Despite years of research, there is still remarkably little known about the processes of galaxy formation and why there is such variety in the structure of different galaxies. Most astronomers suggest that small density fluctuations in the primordial matter led to the formation of many small "pregalactic masses" that were similar to present-day dwarf galaxies, and that collisions and mergers of these galaxies led to the formation of the larger galaxies common in the pres ent universe. As the universe expanded, these merged galaxies grew into the large-scale clusters and voids that now occupy the universe. Much of the evidence for such a history of galaxy formation comes from observations of the most distant objects in the universe, whose light and other electromagnetic radiation that reaches Earth now was generated billions of years ago when the universe was young. It seems that the further back in time one observes, the smaller and less organized individual galaxies appear. Furthermore, there are many examples of galaxies merging, and many stages are observed of irregular galaxies merging to form more complex systems.

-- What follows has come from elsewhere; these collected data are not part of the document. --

import Summits.PneNP.PneNP.Theorems.PhaseTwinsPolyDepthTwinsAboveAcDefs
import Summits.PneNP.PneNP.Theorems.PhaseTwinsPolyDepthTwinsAboveParameters
import Literature.Computability.Complexity.ApproximateMajorityEstimates

/-!
# Crux `PolyDepthTwinsAbove` (stmt-PneNP-2719), line `annealed-cover-twins`: stub `stub_parameters`

Route `PhaseTwins`, thesis `PolyDepthTwinsAbove`, line `annealed-cover-twins`, stub S7
(`stub_parameters`).

The parameter regime of the line `annealed-cover-twins` is nonempty (pure asymptotic bookkeeping,
no cited fact). Given the port-law exponent `θ₀ > 0`, the expansion `η > 0` and the two complex
factors `0 < F₁ < F₀`, put `k := ⌈2/θ₀⌉₊ + 1` (so `k θ₀ ≥ 2`), `θ' := 1/(2(k+1))`, and for a
threshold variable `m₀`: `M = 2(D+1) m₀`, `n' = 2 M^k`, `κ = ⌈log (4M) / log (F₀/F₁)⌉₊`,
`K = ⌊η M/7⌋₊`. Writing `L := log (F₀/F₁) > 0`, each of the eleven conjuncts consumed by the
composition `PolyDepthTwinsAbove_of` reduces to a threshold `M ≥ C`:
* `N₀, n₀ ≤ M ≤ n'`, `2 ≤ M`;
* `κ ≤ log (4M)/L + 1 ≤ M/2` once `log M ≤ (L/4) M` and `log 4 + L ≤ (L/4) M` (`log = o(id)`),
  whence `κ ≤ M ≤ M^k` and `2κ ≤ M ≤ M² ≤ M^{kθ₀} ≤ n'^{θ₀}`;
* `(F₀^κ + F₁^κ)^M ≤ 2 (F₀^κ - F₁^κ)^M`: `κ L ≥ log (4M)` gives `(F₀/F₁)^κ ≥ 4M`, so
  `r := F₁^κ/F₀^κ` has `M r ≤ 1/4`, and
  `(1+r)^M ≤ exp (M r) ≤ e^{1/4} ≤ 4/3 ≤ 2 (1 - M r) ≤ 2 (1-r)^M` (Bernoulli);
* `2 (1+ε)^{3M} ≤ 3 (1-ε)^{3M}` for `ε = n'^{-θ₀} ≤ 1/M²`: `3Mε ≤ 3/M ≤ 1/8` for `M ≥ 24`, and
  `2 (1+ε)^{3M} ≤ 2/(1 - 1/8) = 16/7 < 21/8 ≤ 3 (1 - 3Mε) ≤ 3 (1-ε)^{3M}`; `ε ≤ 1` as `n' ≥ 1`;
* `6K ≤ 6ηM/7 < ηM`, `K ≥ 1` once `η M ≥ 14`;
* `(6Mn' + 10Mκ)^{θ'} ≤ K`: `6Mn' + 10Mκ = 12 M^{k+1} + 10 M κ ≤ 22 M^{k+1} ≤ (22M)^{k+1}`, which is
  `≤ (K²)^{k+1}` once `K² ≥ 22 M` (`K ≥ ηM/14`, `η² M ≥ 4312`).
The finitely many thresholds are collected with `Filter.eventually_atTop`, using the sibling line's
helpers `eventually_le_const_mul_natCast`, `eventually_log_le_mul_natCast`; Bernoulli's inequality
`1 - k t ≤ (1 - t)^k` is the tree lemma `one_sub_mul_le_one_sub_pow`.
-/

noncomputable section

open scoped Classical BigOperators

namespace Summit.PneNP.PneNP.Cruxes.PolyDepthTwinsAbove.AnnealedCoverTwins

open Summit.PneNP.PneNP.Cruxes.PolyDepthTwinsAbove.ParityWiredPorts (eventually_le_const_mul_natCast
  eventually_log_le_mul_natCast)
open Literature.Computability.Complexity (one_sub_mul_le_one_sub_pow)

set_option linter.dupNamespace false

variable {M n' κ dm : ℕ}

/-- `(1 + r)^n ≤ 1/(1 - t)` whenever `0 ≤ r` and `n r ≤ t < 1`:
`(1 + r)^n ≤ exp (n r) ≤ exp t ≤ 1/(1 - t)`. -/
theorem acParam_one_add_pow_le_of_mul_le {r t : ℝ} (hr : 0 ≤ r) {n : ℕ} (ht : (n : ℝ) * r ≤ t)
    (ht1 : t < 1) : (1 + r) ^ n ≤ 1 / (1 - t) := by
  have h0 : 0 ≤ t := le_trans (by positivity) ht
  calc (1 + r) ^ n ≤ Real.exp r ^ n :=
        pow_le_pow_left₀ (by positivity) (by linarith [Real.add_one_le_exp r]) n
    _ = Real.exp (n * r) := (Real.exp_nat_mul r n).symm
    _ ≤ Real.exp t := Real.exp_le_exp.2 ht
    _ ≤ 1 / (1 - t) := Real.exp_bound_div_one_sub_of_interval h0 ht1

set_option maxHeartbeats 400000 in
/-- **The parameter regime of the line is nonempty (S7).** Given the port-law exponent `θ₀ > 0`, the
expansion `η > 0` and the two complex factors `0 < F₁ < F₀`: with `k = ⌈2/θ₀⌉₊ + 1` (`k θ₀ ≥ 2`),
`θ' = 1/(2k+2)`, `M = m₀·2(D+1)`, `n' = 2M^k`, `κ = ⌈log(4M)/log(F₀/F₁)⌉₊`, `K = ⌊ηM/7⌋₊`, for all
`m₀` beyond a threshold: `N₀ ≤ M`, `n₀ ≤ n'`, `κ ≤ M^k`, `2κ ≤ n'^{θ₀}`,
`(F₀^κ+F₁^κ)^M ≤ 2(F₀^κ-F₁^κ)^M`, `2(1+ε)^{3M} ≤ 3(1-ε)^{3M}` and `ε ≤ 1` for `ε = n'^{-θ₀}`,
`6K < ηM`, `2 ≤ M`, `1 ≤ K`, and `(6Mn' + 10Mκ)^{θ'} ≤ K`. -/
theorem stub_parameters {θ₀ η F0 F1 : ℝ} (hθ₀ : 0 < θ₀) (hη : 0 < η) (hF1 : 0 < F1) (hF : F1 < F0)
    (D n₀ : ℕ) :
    ∃ θ' : ℝ, 0 < θ' ∧ ∃ k : ℕ, 1 ≤ k ∧ ∀ N₀ : ℕ, ∃ m₁ : ℕ, ∀ m₀ : ℕ, m₁ ≤ m₀ →
      ∀ M n' κ K : ℕ, M = m₀ * 2 * (D + 1) → n' = 2 * M ^ k →
        κ = ⌈Real.log (4 * (M : ℝ)) / Real.log (F0 / F1)⌉₊ → K = ⌊η * M / 7⌋₊ →
          N₀ ≤ M ∧ n₀ ≤ n' ∧ κ ≤ M ^ k ∧
          (2 * κ : ℝ) ≤ (n' : ℝ) ^ θ₀ ∧
          (F0 ^ κ + F1 ^ κ) ^ M ≤ 2 * (F0 ^ κ - F1 ^ κ) ^ M ∧
          2 * (1 + (n' : ℝ) ^ (-θ₀)) ^ (3 * M) ≤ 3 * (1 - (n' : ℝ) ^ (-θ₀)) ^ (3 * M) ∧
          (n' : ℝ) ^ (-θ₀) ≤ 1 ∧
          (2 * 3 * K : ℝ) < η * M ∧ 2 ≤ M ∧ 1 ≤ K ∧
          (((6 * M * n' + 10 * M * κ : ℕ) : ℝ)) ^ θ' ≤ K := by
  -- the exponent `k = ⌈2/θ₀⌉₊ + 1`: `k θ₀ ≥ 2`, `k ≥ 1`
  obtain ⟨k, hk⟩ : ∃ k : ℕ, k = ⌈2 / θ₀⌉₊ + 1 := ⟨_, rfl⟩
  have hkge : 2 / θ₀ ≤ (k : ℝ) := by
    rw [hk]; push_cast; linarith [Nat.le_ceil (2 / θ₀)]
  have hk2 : 2 ≤ (k : ℝ) * θ₀ := (div_le_iff₀ hθ₀).1 hkge
  have hk1 : 1 ≤ k := by omega
  have hk0 : k ≠ 0 := by omega
  have hF0 : 0 < F0 := hF1.trans hF
  -- `L = log (F₀/F₁) > 0`
  have hL : 0 < Real.log (F0 / F1) := Real.log_pos ((one_lt_div hF1).2 hF)
  set L := Real.log (F0 / F1) with hLdef
  refine ⟨1 / (2 * ((k : ℝ) + 1)), by positivity, k, hk1, fun N₀ => ?_⟩
  -- the finitely many thresholds on `M`
  have hL4 : 0 < L / 4 := by positivity
  obtain ⟨M₁, hM₁⟩ := Filter.eventually_atTop.1 ((Filter.eventually_ge_atTop 24).and
    ((eventually_log_le_mul_natCast hL4).and
    ((eventually_le_const_mul_natCast hL4 (Real.log 4 + L)).and
    ((eventually_le_const_mul_natCast hη 14).and
    (eventually_le_const_mul_natCast (pow_pos hη 2) 4312)))))
  refine ⟨max M₁ (max n₀ N₀), fun m₀ hm₀ M n' κ K hM hn hκ hK => ?_⟩
  -- `M ≥ m₀` lies beyond every threshold
  have hMm : m₀ ≤ M := by
    rw [hM]
    calc m₀ = m₀ * 1 * 1 := by ring
      _ ≤ m₀ * 2 * (D + 1) := by gcongr <;> omega
  have hM₁M : M₁ ≤ M := ((le_max_left _ _).trans hm₀).trans hMm
  have hn₀M : n₀ ≤ M := (((le_max_left _ _).trans (le_max_right _ _)).trans hm₀).trans hMm
  have hN₀M : N₀ ≤ M := (((le_max_right _ _).trans (le_max_right _ _)).trans hm₀).trans hMm
  obtain ⟨hT1, hT2, hT3, hT4, hT5⟩ := hM₁ M hM₁M
  have hM1 : 1 ≤ M := by omega
  have hMr0 : (0 : ℝ) < M := by exact_mod_cast (show 0 < M by omega)
  have hMr1 : (1 : ℝ) ≤ M := by exact_mod_cast hM1
  have hMr24 : (24 : ℝ) ≤ M := by exact_mod_cast hT1
  have hMM2 : (M : ℝ) ≤ (M : ℝ) ^ 2 := by nlinarith
  -- `n' = 2 M^k ≥ M ≥ 1`
  have hnr : (n' : ℝ) = 2 * (M : ℝ) ^ k := by rw [hn]; push_cast; ring
  have hMk : M ≤ M ^ k := Nat.le_self_pow hk0 M
  have hMn : M ≤ n' := by rw [hn]; exact hMk.trans (Nat.le_mul_of_pos_left _ (by norm_num))
  have hn1 : (1 : ℝ) ≤ n' := by exact_mod_cast hM1.trans hMn
  have hn0 : (0 : ℝ) ≤ n' := Nat.cast_nonneg _
  -- `n'^{θ₀} ≥ M^{kθ₀} ≥ M²`
  have hM2b : (M : ℝ) ^ 2 ≤ (n' : ℝ) ^ θ₀ := by
    calc (M : ℝ) ^ 2 = (M : ℝ) ^ ((2 : ℕ) : ℝ) := (Real.rpow_natCast _ 2).symm
      _ ≤ (M : ℝ) ^ ((k : ℝ) * θ₀) :=
          Real.rpow_le_rpow_of_exponent_le hMr1 (by push_cast; linarith)
      _ = ((M : ℝ) ^ k) ^ θ₀ := by rw [Real.rpow_mul hMr0.le, Real.rpow_natCast]
      _ ≤ (n' : ℝ) ^ θ₀ :=
          Real.rpow_le_rpow (by positivity) (by rw [hnr]; linarith [pow_nonneg hMr0.le k]) hθ₀.le
  -- `κ` against `log (4M)/L`: `log (4M)/L ≤ κ ≤ log (4M)/L + 1 ≤ M/2`
  have hlog4M : Real.log (4 * M) = Real.log 4 + Real.log M :=
    Real.log_mul (by norm_num) hMr0.ne'
  have hq0 : 0 ≤ Real.log (4 * M) / L := by
    rw [hlog4M]
    exact div_nonneg (add_nonneg (Real.log_nonneg (by norm_num)) (Real.log_nonneg hMr1)) hL.le
  have hκle : (κ : ℝ) ≤ Real.log (4 * M) / L + 1 := by
    rw [hκ]; exact (Nat.ceil_lt_add_one hq0).le
  have hκge : Real.log (4 * M) / L ≤ κ := by rw [hκ]; exact Nat.le_ceil _
  have hqM : Real.log (4 * M) / L + 1 ≤ M / 2 := by
    rw [div_add_one hL.ne', div_le_iff₀ hL, hlog4M]
    linarith
  have hκM2 : (κ : ℝ) ≤ M / 2 := hκle.trans hqM
  have hκM : (κ : ℝ) ≤ M := by linarith
  have hκMn : κ ≤ M := by exact_mod_cast hκM
  -- (1)–(3) `N₀ ≤ M`, `n₀ ≤ M ≤ n'`, `κ ≤ M ≤ M^k`
  have hC1 : N₀ ≤ M := hN₀M
  have hC2 : n₀ ≤ n' := hn₀M.trans hMn
  have hC3 : κ ≤ M ^ k := hκMn.trans hMk
  -- (4) `2κ ≤ M ≤ M² ≤ n'^{θ₀}`
  have hC4 : (2 * κ : ℝ) ≤ (n' : ℝ) ^ θ₀ := by linarith
  -- (5) `(F₀^κ + F₁^κ)^M ≤ 2 (F₀^κ - F₁^κ)^M`
  have hC5 : (F0 ^ κ + F1 ^ κ) ^ M ≤ 2 * (F0 ^ κ - F1 ^ κ) ^ M := by
    have hκL : Real.log (4 * M) ≤ Real.log ((F0 / F1) ^ κ) := by
      rw [Real.log_pow]; exact (div_le_iff₀ hL).1 hκge
    have h4M : 4 * (M : ℝ) ≤ (F0 / F1) ^ κ :=
      (Real.log_le_log_iff (by positivity) (by positivity)).1 hκL
    have ha : 0 < F0 ^ κ := pow_pos hF0 κ
    have hb : 0 < F1 ^ κ := pow_pos hF1 κ
    rw [div_pow, le_div_iff₀ hb] at h4M
    set r : ℝ := F1 ^ κ / F0 ^ κ with hr
    have hr0 : 0 ≤ r := by positivity
    have hrM : (M : ℝ) * r ≤ 1 / 4 := by
      rw [hr, ← mul_div_assoc, div_le_iff₀ ha]; linarith
    have hr1 : r ≤ 1 := by nlinarith
    have hsum : F0 ^ κ + F1 ^ κ = F0 ^ κ * (1 + r) := by rw [hr]; field_simp
    have hdiff : F0 ^ κ - F1 ^ κ = F0 ^ κ * (1 - r) := by rw [hr]; field_simp
    have hA := acParam_one_add_pow_le_of_mul_le hr0 hrM (by norm_num)
    have hB := one_sub_mul_le_one_sub_pow hr1 M
    have hkey : (1 + r) ^ M ≤ 2 * (1 - r) ^ M := by
      norm_num at hA
      linarith
    rw [hsum, hdiff, mul_pow, mul_pow]
    have := mul_le_mul_of_nonneg_left hkey (pow_nonneg ha.le M)
    linarith
  -- (7) `ε = n'^{-θ₀} ≤ 1`
  have hε0 : 0 ≤ (n' : ℝ) ^ (-θ₀) := Real.rpow_nonneg hn0 _
  have hC7 : (n' : ℝ) ^ (-θ₀) ≤ 1 := Real.rpow_le_one_of_one_le_of_nonpos hn1 (by linarith)
  -- (6) `2 (1+ε)^{3M} ≤ 16/7 < 21/8 ≤ 3 (1-ε)^{3M}` as `3Mε ≤ 3/M ≤ 1/8`
  have hC6 : 2 * (1 + (n' : ℝ) ^ (-θ₀)) ^ (3 * M) ≤ 3 * (1 - (n' : ℝ) ^ (-θ₀)) ^ (3 * M) := by
    set ε : ℝ := (n' : ℝ) ^ (-θ₀) with hεdef
    have hεle : ε ≤ 1 / (M : ℝ) ^ 2 := by
      rw [hεdef, Real.rpow_neg hn0, ← one_div]
      exact one_div_le_one_div_of_le (by positivity) hM2b
    have h3Mε : ((3 * M : ℕ) : ℝ) * ε ≤ 1 / 8 := by
      push_cast
      calc (3 : ℝ) * M * ε ≤ 3 * M * (1 / (M : ℝ) ^ 2) := by gcongr
        _ = 3 / M := by field_simp
        _ ≤ 1 / 8 := by rw [div_le_iff₀ hMr0]; linarith
    have hA := acParam_one_add_pow_le_of_mul_le hε0 h3Mε (by norm_num)
    have hB := one_sub_mul_le_one_sub_pow hC7 (3 * M)
    norm_num at hA
    linarith
  -- (8)–(10) `6K ≤ 6ηM/7 < ηM`, `2 ≤ M`, `1 ≤ K`
  have hK0 : (0 : ℝ) ≤ η * M / 7 := by positivity
  have hKle : (K : ℝ) ≤ η * M / 7 := by rw [hK]; exact Nat.floor_le hK0
  have hKgt : η * M / 7 - 1 < K := by rw [hK]; linarith [Nat.lt_floor_add_one (η * M / 7)]
  have hC8 : (2 * 3 * K : ℝ) < η * M := by linarith [mul_pos hη hMr0]
  have hC9 : 2 ≤ M := by omega
  have hC10 : 1 ≤ K := by rw [hK]; exact Nat.le_floor (by push_cast; linarith)
  -- (11) `(6Mn' + 10Mκ)^{θ'} ≤ ((K²)^{k+1})^{θ'} = K`
  have hC11 : (((6 * M * n' + 10 * M * κ : ℕ) : ℝ)) ^ (1 / (2 * ((k : ℝ) + 1))) ≤ K := by
    have hK14 : η * M / 14 ≤ K := by linarith
    have hK2 : 22 * (M : ℝ) ≤ (K : ℝ) ^ 2 := by
      have h1 : (η * M / 14) ^ 2 ≤ (K : ℝ) ^ 2 := pow_le_pow_left₀ (by positivity) hK14 2
      linarith [mul_nonneg hMr0.le (sub_nonneg.2 hT5)]
    have hκr : (κ : ℝ) ≤ (M : ℝ) ^ k := by exact_mod_cast hC3
    have hN : ((6 * M * n' + 10 * M * κ : ℕ) : ℝ) ≤ (K : ℝ) ^ (2 * (k + 1)) := by
      push_cast
      calc (6 * M * n' + 10 * M * κ : ℝ) = 6 * M * (2 * (M : ℝ) ^ k) + 10 * M * κ := by rw [hnr]
        _ ≤ 6 * M * (2 * (M : ℝ) ^ k) + 10 * M * (M : ℝ) ^ k := by gcongr
        _ = 22 * M * (M : ℝ) ^ k := by ring
        _ ≤ 22 * M * (22 * (M : ℝ)) ^ k := by gcongr; linarith
        _ = (22 * (M : ℝ)) ^ (k + 1) := by ring
        _ ≤ ((K : ℝ) ^ 2) ^ (k + 1) := by gcongr
        _ = (K : ℝ) ^ (2 * (k + 1)) := by rw [← pow_mul]
    have h2k : ((2 * (k + 1) : ℕ) : ℝ) * (1 / (2 * ((k : ℝ) + 1))) = 1 := by
      push_cast; exact mul_one_div_cancel (by positivity)
    calc (((6 * M * n' + 10 * M * κ : ℕ) : ℝ)) ^ (1 / (2 * ((k : ℝ) + 1)))
        ≤ ((K : ℝ) ^ (2 * (k + 1))) ^ (1 / (2 * ((k : ℝ) + 1))) :=
          Real.rpow_le_rpow (Nat.cast_nonneg _) hN (by positivity)
      _ = K := by
          rw [← Real.rpow_natCast, ← Real.rpow_mul (Nat.cast_nonneg K), h2k, Real.rpow_one]
  exact ⟨hC1, hC2, hC3, hC4, hC5, hC6, hC7, hC8, hC9, hC10, hC11⟩

end Summit.PneNP.PneNP.Cruxes.PolyDepthTwinsAbove.AnnealedCoverTwins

Different ideas and models attempt to explain why some galaxies are elliptical, some spiral, and some irregular. This variation may relate to the timing of when the stars in the galaxy formed compared to the galactic formation—if the stars formed early in the galactic evolution, an elliptical galaxy would most likely form, since the gas would be used up, and no central disk would form. In these elliptical galaxies star formation would occur early, and their present state would be dominated by systems with relatively old and cold stars. In contrast, if a lot of gas remained in the galaxy after it formed, then gravity would make this gas tend to collapse into a rotating disk, forming spiral galaxies, with stars able to form throughout the history of these types of galaxies.
The reason why some galaxies may have early star formation and form ellipticals, whereas others have late star formation and form spirals, is still not clearly known. But it is known that spiral galaxies are comparatively rare in parts of the universe that have high galactic density, perhaps because collisions between galaxies are more common in areas of high galactic density, and collisions tend to destroy the spiral arm structures of these galaxies. Observations and computer models suggest that collisions between galaxies tend to leave new galaxies that have elliptical characteristics, and these collisions eject large amounts of gas into intergalactic space. Also observations of deep space show that ellipticals were more common earlier in the universe, and are becoming less common with time, suggesting that collisions may be destroying their spiral structure with time.
Although many galaxies formed early in the history of the universe, many are still forming or being extensively modified through collisions and other interactions that are ongoing in the present-day universe. As galaxies interact, their halos of dark matter first interact and may be transferred from one (relatively smaller) galaxy to another, then the galaxies may spin in toward each other and merge, typically with the larger galaxy absorbing (or cannibalizing) the smaller. other computer models of interactions between galaxies show that it is possible for galaxies to come close but not merge, and one possible outcome of these types of interactions is the formation of spiral arms in one galaxy, where none existed before. other interactions between galaxies produce sudden bursts of new star formation in the affected galaxies, showing that galaxy and stellar formation is an ongoing process in the universe.